/-
Copyright (c) 2026 the pub-hodgecm-mathlib formalisation cell (harness21).  Prover seat hodgecm-mathlib-LH7-p09 (g2), CLOSE-OUT ROSTER strike line L3∕L5 (Track A
«(D-RAM) FOUR-FRAME» squad F0∕P3c∕LH4 ∕ F0∕P3c∕LH7); β₂-BOARD v2 row (OFF) «every cone cell off the diagonal row pays 0» (lead LH7-p09 (g2); assembler LH4-p12 (g8)
`cellDiff_offRow_eq_zero_of_pieces`, sockets (E0) and (Dg)); helper lane on h413 = stmt-HodgeConjecture-24833 (count-neutral).  2026-09-04.
-/
import Summits.HodgeConjecture.HodgeConjecture.Theorems.F0P3cDyRamFarConeCellEmpty   -- ★ p862671 (this seat): `v_sub_map_div_eq_of_primitive`, the FAR∕HIGH lemmas; brings ★ p862572 coordinates, ★ DEFS, ★ p862037 transports
import HarnessLib

/-!
# Crux `H413`, line LH4 «(D-RAM) FOUR-FRAME» — the (β₂) road (R-36), β₂-BOARD v2 row (OFF) (sub-dealer LH4-p04 (g9), WORDS #6∕#9): «THE SUB-DIAGONAL CONE CELLS AND THE HIGH
# DIAGONAL CONE CELLS ARE EMPTY» — sockets (E0) and (Dg) of LH4-p12 (g8)'s `cellDiff_offRow_eq_zero_of_pieces` (any `q`, any `d`)

Cell `hodgecm-mathlib` (D-0151), FLOOR 0, crux item H413 = `stmt-HodgeConjecture-24833`, route of record `HCCMUnconditional`; squads F0∕P3c∕LH4 ∕ LH7; lane
`--supports stmt-HodgeConjecture-24833 --as helper` (count-neutral; pays NO tier-0 row).  THEOREMS ONLY (no `def`, no instance, no notation, no `sorry`, default heartbeats);
★-only imports; states NO law; (β₂) stays a HYPOTHESIS.  DATUM-FREE: ★ DEFS `levelSet` ∕ `levelSetDep` ∕ `IsOrd` ∕ `dualGen` over the line model `(M, jE, ρ, Θ, α)`.

WHY (the (OFF) cut adopted by LH4-p04 (g9) WORD #6, assembled by LH4-p12 (g8)).  Two of the five sockets are EMPTINESS statements this seat owes:
* §1 (E0) `levelSet_eq_empty_of_lt` — a SUB-DIAGONAL cone cell `j < b` (`1 ≤ b`, `|α − ρα| = 1`) is empty already as a LEVEL SET: for `Y ∈ 𝒪_j` with `|Y| = |ϖE|^b`,
  `|Y − ρY| ≤ |Y| = |ϖE|^b ≤ |ϖE|^{j+1}`, so `Y∕ϖE ∈ 𝒪_j` and Gram-primitivity `Y∕ϖE ∉ 𝒪_j` fails (★ DEFS `mem_levelSet_iff`).  `levelSetDep ⊆ levelSet` makes the cone cell empty.
* §2 (Dg, `m₀ < jl′`) `not_isOrd_div_of_high'` ∕ `levelSetDep_eq_empty_of_high'` — ★ p862671 `…_of_high` with the conductor letter relaxed to `|cc| ≤ |ϖE|^b` (`b ≤ j`): the strict
  inequality was used nowhere in its proof, so the DIAGONAL cell `j = b` above the row (`|ϖE|^{2b} < |μ|`) and left of the upper line (`|μ − ρμ|·|ϖE|^b < |ϖE^j(α − ρα)|·|μ|`, i.e.
  `m₀ < jl′` at `j = b`) is EMPTY like the high cells.  (At `jl′ = m₀` the diagonal above the row IS the upper line `j − b = jl′ − m₀ = 0` — populated and balanced in LH4-cdis1's
  key (8,8): cells (5,10), (6,12) — and belongs to socket (U), not here.)
HONEST LABEL.  Count-neutral valuation algebra; nothing printed is asserted; no census law is stated; `HC_CM` is proved only modulo the 7 printed citations (2 remaining named inputs:
hLiu418 = `stmt-HodgeConjecture-24832`, h413 = `stmt-HodgeConjecture-24833`) until rung 0 closes.
## References
* [Serre1979] J.-P. Serre, *Local Fields*, GTM 67 (1979): Ch. III §6 Prop. 12 (orders of conductor `c`).
* [Kottwitz1986BaseChangeUnits] R. E. Kottwitz, *Base change for unit elements of Hecke algebras*, Compositio Math. 60 (1986): §1 pp. 240–241 (the depth-refined cells).
* [Jacobowitz1962] R. Jacobowitz, *Hermitian forms over local fields*, Amer. J. Math. 84 (1962): §4 (duals, gluing).
* [Rogawski1990] J. D. Rogawski, *Automorphic Representations of Unitary Groups in Three Variables*, Ann. of Math. Stud. 123 (1990): §4.9 Prop. 4.9.1 (b) p. 55.
-/

set_option autoImplicit false

noncomputable section

namespace Summit.HodgeConjecture.HodgeConjecture.Cruxes.H413.F0P3cDyRamDiagonalConeCellEmpty

open scoped Valued WithZero
open WithZero
open Summit.HodgeConjecture.HodgeConjecture.Cruxes.H413.F0P3cDyRamToricCensusDefs
open Summit.HodgeConjecture.HodgeConjecture.Cruxes.H413.F0P3cDyRamBoundaryCellLetterCardTwo (v_map_lt_one_iff_of_le_iff)
open Summit.HodgeConjecture.HodgeConjecture.Cruxes.H413.F0P3cDyRamTerminalCellOffShellCardTwo (mul_map_sub_mul_map_eq)
open Summit.HodgeConjecture.HodgeConjecture.Cruxes.H413.F0P3cDyRamFarConeCellEmpty (v_sub_map_div_eq_of_primitive)

variable {E M : Type} [Field E] [Valued E ℤᵐ⁰] [Field M] [Valued M ℤᵐ⁰] {ρ Θ : M →+* M} {α : M}

/-! ## §1 (E0) — a sub-diagonal cone cell is empty as a level set -/

/-- **(E0) «A SUB-DIAGONAL CONE CELL IS EMPTY».**  `ρ` isometric and fixing `ϖE = jE ϖ`, `|ϖ| = exp(−1)`, `|jE c| ≤ 1 ↔ |c| ≤ 1`, `|α − ρα| = 1` (the type-A∕B line model);
`1 ≤ b`, `j < b`.  THEN `levelSet ρ Θ α ϖE h j b = ∅`: a member's dual generator `Y` would have `|Y − ρY| ≤ |Y| = |ϖE|^b ≤ |ϖE^j(α − ρα)|·|ϖE|`, so `Y∕ϖE ∈ 𝒪_j` — but
members are Gram-primitive. [cite: Serre1979, Ch. III §6 Prop. 12] [cite: Jacobowitz1962, §4] -/
theorem levelSet_eq_empty_of_lt
    (hvρ : ∀ x, Valued.v (ρ x) = Valued.v x) (jE : E →+* M) (hjv : ∀ c, Valued.v (jE c) ≤ 1 ↔ Valued.v c ≤ 1)
    {ϖ : E} (hϖ : Valued.v ϖ = exp (-1 : ℤ)) (hρϖ : ρ (jE ϖ) = jE ϖ) (hU1 : Valued.v (α - ρ α) = 1)
    (h : M) {j b : ℕ} (hb1 : 1 ≤ b) (hjb : j < b) :
    levelSet ρ Θ α (jE ϖ) h j b = ∅ := by
  have hvϖ0 : Valued.v ϖ ≠ 0 := by rw [hϖ]; exact exp_ne_zero
  have hϖ0 : ϖ ≠ 0 := fun h0 => hvϖ0 (by rw [h0, map_zero])
  have hϖlt : Valued.v ϖ < 1 := by rw [hϖ, ← exp_zero, exp_lt_exp]; norm_num
  have hjϖ0 : jE ϖ ≠ 0 := (map_ne_zero jE).2 hϖ0
  have hvjϖ0 : Valued.v (jE ϖ) ≠ 0 := (Valuation.ne_zero_iff _).2 hjϖ0
  have hvjϖpos : 0 < Valued.v (jE ϖ) := zero_lt_iff.2 hvjϖ0
  have hjϖle : Valued.v (jE ϖ) ≤ 1 := ((v_map_lt_one_iff_of_le_iff jE hjv ϖ).2 hϖlt).le
  refine Set.subset_empty_iff.1 fun Λ hΛ => ?_
  rw [mem_levelSet_iff] at hΛ
  obtain ⟨x₀, -, -, -, hyp, hylev⟩ := hΛ
  refine hyp ⟨?_, ?_⟩
  · rw [Valuation.map_div, hylev, div_le_one₀ hvjϖpos]
    calc Valued.v (jE ϖ) ^ b ≤ Valued.v (jE ϖ) ^ 1 := pow_le_pow_right_of_le_one' hjϖle hb1
      _ = Valued.v (jE ϖ) := pow_one _
  · rw [map_div₀, hρϖ, ← sub_div, Valuation.map_div, div_le_iff₀ hvjϖpos, Valuation.map_mul, hU1, mul_one, Valuation.map_pow,
      ← pow_succ]
    refine (Valuation.map_sub _ _ _).trans ?_
    rw [hvρ, max_self, hylev]
    exact pow_le_pow_right_of_le_one' hjϖle (by omega)

/-- **(E0), CELL FORM**: the depth-refined sub-diagonal cone cell is empty, `levelSetDep ρ Θ α ϖE h j b μ = ∅` for `j < b`, `1 ≤ b` (`levelSetDep ⊆ levelSet`).
[cite: Kottwitz1986BaseChangeUnits, §1 pp. 240–241] [cite: Serre1979, Ch. III §6 Prop. 12] -/
theorem levelSetDep_eq_empty_of_lt
    (hvρ : ∀ x, Valued.v (ρ x) = Valued.v x) (jE : E →+* M) (hjv : ∀ c, Valued.v (jE c) ≤ 1 ↔ Valued.v c ≤ 1)
    {ϖ : E} (hϖ : Valued.v ϖ = exp (-1 : ℤ)) (hρϖ : ρ (jE ϖ) = jE ϖ) (hU1 : Valued.v (α - ρ α) = 1)
    (h : M) {j b : ℕ} (hb1 : 1 ≤ b) (hjb : j < b) (μ : M) :
    levelSetDep ρ Θ α (jE ϖ) h j b μ = ∅ :=
  Set.subset_empty_iff.1 ((levelSetDep_subset ρ Θ α (jE ϖ) h j b μ).trans (levelSet_eq_empty_of_lt hvρ jE hjv hϖ hρϖ hU1 h hb1 hjb).subset)

/-! ## §2 (Dg) — the high DIAGONAL cone cell is empty (★ p862671 `…_of_high` with `|cc| ≤ |ϖE|^b`) -/

/-- **(Dg) HIGH, DIAGONAL INCLUDED (the `A·Q` term dominates; `|cc| ≤ |ϖE|^b`).**  Letters of ★ p862671 `v_sub_map_div_eq_of_primitive` (`ρ` involution fixing `jE(E)`,
`hEval`, `cc` fixed non-zero, `Y` Gram-primitive) + `ρ` isometric, `|α| ≤ 1`; CELL `|Y| = |ϖE|^b` with `1 ≤ b` and `|cc| ≤ |ϖE|^b` (the diagonal `j = b` allowed — the strict
letter of ★ `not_isOrd_div_of_high` is used nowhere in its proof); HIGH letters `|ϖE|^{2b} < |μ|` and `|μ − ρμ|·|ϖE|^b < |cc(α − ρα)|·|μ|`.  THEN `¬ IsOrd ρ α cc (μ∕Y)`.
[cite: Kottwitz1986BaseChangeUnits, §1 pp. 240–241] [cite: Serre1979, Ch. III §6 Prop. 12] -/
theorem not_isOrd_div_of_high'
    (hρρ : ∀ x, ρ (ρ x) = x) (hvρ : ∀ x, Valued.v (ρ x) = Valued.v x) (hα : ρ α ≠ α) (hα1 : Valued.v α ≤ 1)
    (jE : E →+* M) (hjv : ∀ c, Valued.v (jE c) ≤ 1 ↔ Valued.v c ≤ 1) (hjfix : ∀ z, ρ z = z ↔ ∃ c, jE c = z)
    {ϖ : E} (hϖ : Valued.v ϖ = exp (-1 : ℤ))
    (hEval : ∀ c : M, ρ c = c → c ≠ 0 → Valued.v c ≤ 1 → ∃ n : ℕ, Valued.v c = Valued.v (jE ϖ) ^ n)
    {cc : M} (hc : ρ cc = cc) (hc0 : cc ≠ 0) {Y : M} (hYO : IsOrd ρ α cc Y) (hYp : ¬ IsOrd ρ α cc (Y / jE ϖ))
    {b : ℕ} (hb1 : 1 ≤ b) (hYb : Valued.v Y = Valued.v (jE ϖ) ^ b) (hcb : Valued.v cc ≤ Valued.v (jE ϖ) ^ b)
    {μ : M} (h3 : Valued.v (jE ϖ) ^ (2 * b) < Valued.v μ) (h4 : Valued.v (μ - ρ μ) * Valued.v (jE ϖ) ^ b < Valued.v (cc * (α - ρ α)) * Valued.v μ) :
    ¬ IsOrd ρ α cc (μ / Y) := by
  intro hO
  have hα0 : α - ρ α ≠ 0 := sub_ne_zero.2 (Ne.symm hα)
  have hvα0 : Valued.v (α - ρ α) ≠ 0 := (Valuation.ne_zero_iff _).2 hα0
  have hvαpos : 0 < Valued.v (α - ρ α) := zero_lt_iff.2 hvα0
  have hvϖ0 : Valued.v ϖ ≠ 0 := by rw [hϖ]; exact exp_ne_zero
  have hϖ0 : ϖ ≠ 0 := fun h0 => hvϖ0 (by rw [h0, map_zero])
  have hϖlt : Valued.v ϖ < 1 := by rw [hϖ, ← exp_zero, exp_lt_exp]; norm_num
  have hjϖ0 : jE ϖ ≠ 0 := (map_ne_zero jE).2 hϖ0
  have hvjϖ0 : Valued.v (jE ϖ) ≠ 0 := (Valuation.ne_zero_iff _).2 hjϖ0
  have hvjϖpos : 0 < Valued.v (jE ϖ) := zero_lt_iff.2 hvjϖ0
  have hjϖlt : Valued.v (jE ϖ) < 1 := (v_map_lt_one_iff_of_le_iff jE hjv ϖ).2 hϖlt
  have hvc0 : Valued.v cc ≠ 0 := (Valuation.ne_zero_iff _).2 hc0
  have hvcpos : 0 < Valued.v cc := zero_lt_iff.2 hvc0
  have hY0 : Y ≠ 0 := fun h0 => by
    rw [h0, Valuation.map_zero] at hYb
    exact pow_ne_zero b hvjϖ0 hYb.symm
  have hρY0 : ρ Y ≠ 0 := (map_ne_zero ρ).2 hY0
  have hpbpos : 0 < Valued.v (jE ϖ) ^ b := pow_pos hvjϖpos _
  have hμpos : 0 < Valued.v μ := lt_of_le_of_lt zero_le h3
  have hY1 : Valued.v Y ≤ Valued.v (jE ϖ) := by
    rw [hYb]
    calc Valued.v (jE ϖ) ^ b ≤ Valued.v (jE ϖ) ^ 1 := pow_le_pow_right_of_le_one' hjϖlt.le hb1
      _ = Valued.v (jE ϖ) := pow_one _
  -- coordinates
  set B : M := (μ - ρ μ) / (α - ρ α) with hBdef
  set Q : M := (Y - ρ Y) / (α - ρ α) with hQdef
  set A : M := μ - B * α with hAdef
  set P : M := Y - Q * α with hPdef
  have hvQ : Valued.v Q = Valued.v cc := v_sub_map_div_eq_of_primitive hρρ hα jE hjv hjfix hϖ hEval hc hc0 hYO hYp hY1
  clear_value A P
  clear_value B Q
  have hvB : Valued.v B * Valued.v (α - ρ α) = Valued.v (μ - ρ μ) := by
    rw [hBdef, Valuation.map_div, div_mul_cancel₀ _ hvα0]
  -- `|B|·|ϖE|^b < |cc|·|μ|` (left of the upper line), hence `|B| < |μ|`
  have hBlt : Valued.v B * Valued.v (jE ϖ) ^ b < Valued.v cc * Valued.v μ := by
    have h : Valued.v B * Valued.v (jE ϖ) ^ b * Valued.v (α - ρ α) < Valued.v cc * Valued.v μ * Valued.v (α - ρ α) := by
      calc Valued.v B * Valued.v (jE ϖ) ^ b * Valued.v (α - ρ α) = Valued.v (μ - ρ μ) * Valued.v (jE ϖ) ^ b := by rw [mul_right_comm, hvB]
        _ < Valued.v (cc * (α - ρ α)) * Valued.v μ := h4
        _ = Valued.v cc * Valued.v μ * Valued.v (α - ρ α) := by rw [Valuation.map_mul]; ac_rfl
    exact lt_of_mul_lt_mul_right h hvαpos.le
  have hBμ : Valued.v (B * α) < Valued.v μ := by
    rw [Valuation.map_mul]
    have h : Valued.v B * Valued.v (jE ϖ) ^ b < Valued.v μ * Valued.v (jE ϖ) ^ b :=
      calc Valued.v B * Valued.v (jE ϖ) ^ b < Valued.v cc * Valued.v μ := hBlt
        _ ≤ Valued.v (jE ϖ) ^ b * Valued.v μ := mul_le_mul_left hcb _
        _ = Valued.v μ * Valued.v (jE ϖ) ^ b := mul_comm _ _
    calc Valued.v B * Valued.v α ≤ Valued.v B * 1 := mul_le_mul_right hα1 _
      _ = Valued.v B := mul_one _
      _ < Valued.v μ := lt_of_mul_lt_mul_right h hpbpos.le
  have hvA : Valued.v A = Valued.v μ := by
    rw [hAdef, sub_eq_add_neg, Valuation.map_add_eq_of_lt_left _ (by rw [Valuation.map_neg]; exact hBμ)]
  have hvP : Valued.v P ≤ Valued.v (jE ϖ) ^ b := by
    rw [hPdef]
    refine (Valuation.map_sub _ _ _).trans (max_le hYb.le ?_)
    rw [Valuation.map_mul, hvQ]
    calc Valued.v cc * Valued.v α ≤ Valued.v cc * 1 := mul_le_mul_right hα1 _
      _ = Valued.v cc := mul_one _
      _ ≤ Valued.v (jE ϖ) ^ b := hcb
  -- dominance `|B P| < |A Q| = |μ|·|cc|`
  have hAQ : Valued.v (A * Q) = Valued.v μ * Valued.v cc := by rw [Valuation.map_mul, hvA, hvQ]
  have hdom : Valued.v (B * P) < Valued.v (A * Q) := by
    rw [hAQ, Valuation.map_mul]
    calc Valued.v B * Valued.v P ≤ Valued.v B * Valued.v (jE ϖ) ^ b := mul_le_mul_right hvP _
      _ < Valued.v cc * Valued.v μ := hBlt
      _ = Valued.v μ * Valued.v cc := mul_comm _ _
  have hdiff : Valued.v (B * P - A * Q) = Valued.v μ * Valued.v cc := by
    rw [sub_eq_add_neg, add_comm, Valuation.map_add_eq_of_lt_left _ (by rw [Valuation.map_neg]; exact hdom), Valuation.map_neg, hAQ]
  -- the depth clause bounds `|BP − AQ|·|α − ρα|` by `|cc(α − ρα)|·|Y|²`
  have hident : μ / Y - ρ (μ / Y) = (B * P - A * Q) * (α - ρ α) / (Y * ρ Y) := by
    rw [map_div₀, div_sub_div _ _ hY0 hρY0, mul_map_sub_mul_map_eq hα hBdef hAdef hQdef hPdef]
  have hO2 := hO.2
  rw [hident, Valuation.map_div, Valuation.map_mul, Valuation.map_mul, hvρ, hYb, div_le_iff₀ (mul_pos hpbpos hpbpos), hdiff, Valuation.map_mul] at hO2
  -- contradiction with `h3`
  have hlt : Valued.v μ * Valued.v cc * Valued.v (α - ρ α) < Valued.v μ * Valued.v cc * Valued.v (α - ρ α) :=
    calc Valued.v μ * Valued.v cc * Valued.v (α - ρ α) ≤ Valued.v cc * Valued.v (α - ρ α) * (Valued.v (jE ϖ) ^ b * Valued.v (jE ϖ) ^ b) := hO2
      _ = Valued.v (jE ϖ) ^ (2 * b) * (Valued.v cc * Valued.v (α - ρ α)) := by rw [two_mul, pow_add]; ac_rfl
      _ < Valued.v μ * (Valued.v cc * Valued.v (α - ρ α)) := mul_lt_mul_of_pos_right h3 (mul_pos hvcpos hvαpos)
      _ = Valued.v μ * Valued.v cc * Valued.v (α - ρ α) := (mul_assoc _ _ _).symm
  exact lt_irrefl _ hlt

/-- **(Dg) CELL HEAD — «THE HIGH DIAGONAL CONE CELL IS EMPTY»** (★ p862671 `levelSetDep_eq_empty_of_high` with `b ≤ j`): block∕line-model frame + `Fix ρ = jE(E)`, `hEval`;
the cone cell `(j, b)` with `1 ≤ b ≤ j`; HIGH letters `|ϖE|^{2b} < |μ|` (above the row) and `|μ − ρμ|·|ϖE|^b < |ϖE^j(α − ρα)|·|μ|` (left of the upper line; at `j = b`,
`|α − ρα| = 1` this is `m₀ < jl′`).  THEN `levelSetDep ρ Θ α ϖE h j b μ = ∅`. [cite: Kottwitz1986BaseChangeUnits, §1 pp. 240–241] [cite: Jacobowitz1962, §4] [cite: Serre1979, Ch. III §6 Prop. 12] -/
theorem levelSetDep_eq_empty_of_high'
    (hρρ : ∀ x, ρ (ρ x) = x) (hvρ : ∀ x, Valued.v (ρ x) = Valued.v x) (hα : ρ α ≠ α) (hα1 : Valued.v α ≤ 1)
    (hint : ∀ z : M, Valued.v z ≤ 1 → Valued.v ((z - ρ z) / (α - ρ α)) ≤ 1)
    (hΘΘ : ∀ x, Θ (Θ x) = x) (hΘρ : ∀ x, Θ (ρ x) = ρ (Θ x)) (hvΘ : ∀ x, Valued.v (Θ x) = Valued.v x)
    (jE : E →+* M) (hjv : ∀ c, Valued.v (jE c) ≤ 1 ↔ Valued.v c ≤ 1) (hjfix : ∀ z, ρ z = z ↔ ∃ c, jE c = z)
    {ϖ : E} (hϖ : Valued.v ϖ = exp (-1 : ℤ))
    (hEval : ∀ c : M, ρ c = c → c ≠ 0 → Valued.v c ≤ 1 → ∃ n : ℕ, Valued.v c = Valued.v (jE ϖ) ^ n)
    {h : M} (hh : h ≠ 0) {j b : ℕ} (hb1 : 1 ≤ b) (hbj : b ≤ j) {μ : M}
    (h3 : Valued.v (jE ϖ) ^ (2 * b) < Valued.v μ) (h4 : Valued.v (μ - ρ μ) * Valued.v (jE ϖ) ^ b < Valued.v (jE ϖ ^ j * (α - ρ α)) * Valued.v μ) :
    levelSetDep ρ Θ α (jE ϖ) h j b μ = ∅ := by
  have hvϖ0 : Valued.v ϖ ≠ 0 := by rw [hϖ]; exact exp_ne_zero
  have hϖ0 : ϖ ≠ 0 := fun h0 => hvϖ0 (by rw [h0, map_zero])
  have hϖlt : Valued.v ϖ < 1 := by rw [hϖ, ← exp_zero, exp_lt_exp]; norm_num
  have hjϖ0 : jE ϖ ≠ 0 := (map_ne_zero jE).2 hϖ0
  have hjϖlt : Valued.v (jE ϖ) < 1 := (v_map_lt_one_iff_of_le_iff jE hjv ϖ).2 hϖlt
  have hρϖ : ρ (jE ϖ) = jE ϖ := (hjfix _).2 ⟨ϖ, rfl⟩
  have hc : ρ (jE ϖ ^ j) = jE ϖ ^ j := by rw [map_pow, hρϖ]
  have hc0 : jE ϖ ^ j ≠ 0 := pow_ne_zero j hjϖ0
  have hc1 : Valued.v (jE ϖ ^ j) ≤ 1 := by rw [Valuation.map_pow]; exact pow_le_one₀ zero_le hjϖlt.le
  have hcb : Valued.v (jE ϖ ^ j) ≤ Valued.v (jE ϖ) ^ b := by
    rw [Valuation.map_pow]; exact pow_le_pow_right_of_le_one' hjϖlt.le hbj
  refine Set.subset_empty_iff.1 fun Λ hΛ => ?_
  rw [mem_levelSetDep_iff, mem_levelSet_iff] at hΛ
  obtain ⟨⟨x₀, hx₀, hΛx, hyO, hyp, hylev⟩, hdep⟩ := hΛ
  have hO := (forall_herm_mul_mem_iff_isOrd_div hρρ hvρ hα hα1 hint hΘΘ hΘρ hvΘ hc hc0 hc1 hh hx₀ hΛx μ).1 hdep
  exact not_isOrd_div_of_high' hρρ hvρ hα hα1 jE hjv hjfix hϖ hEval hc hc0 hyO hyp hb1 hylev hcb h3 h4 hO

end Summit.HodgeConjecture.HodgeConjecture.Cruxes.H413.F0P3cDyRamDiagonalConeCellEmpty

end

════════════════════

* GOAL OF THE EXERCISE: In the data above, start at the line that has "exact pow_le_pow_right_of_le_one' hjϖle", stop after the line that has "theorem levelSetDep_eq_empty_of_lt", and print every line in between exactly as it stands.

* SOLUTION FOR THIS TASK:
    exact pow_le_pow_right_of_le_one' hjϖle (by omega)

/-- **(E0), CELL FORM**: the depth-refined sub-diagonal cone cell is empty, `levelSetDep ρ Θ α ϖE h j b μ = ∅` for `j < b`, `1 ≤ b` (`levelSetDep ⊆ levelSet`).
[cite: Kottwitz1986BaseChangeUnits, §1 pp. 240–241] [cite: Serre1979, Ch. III §6 Prop. 12] -/
theorem levelSetDep_eq_empty_of_lt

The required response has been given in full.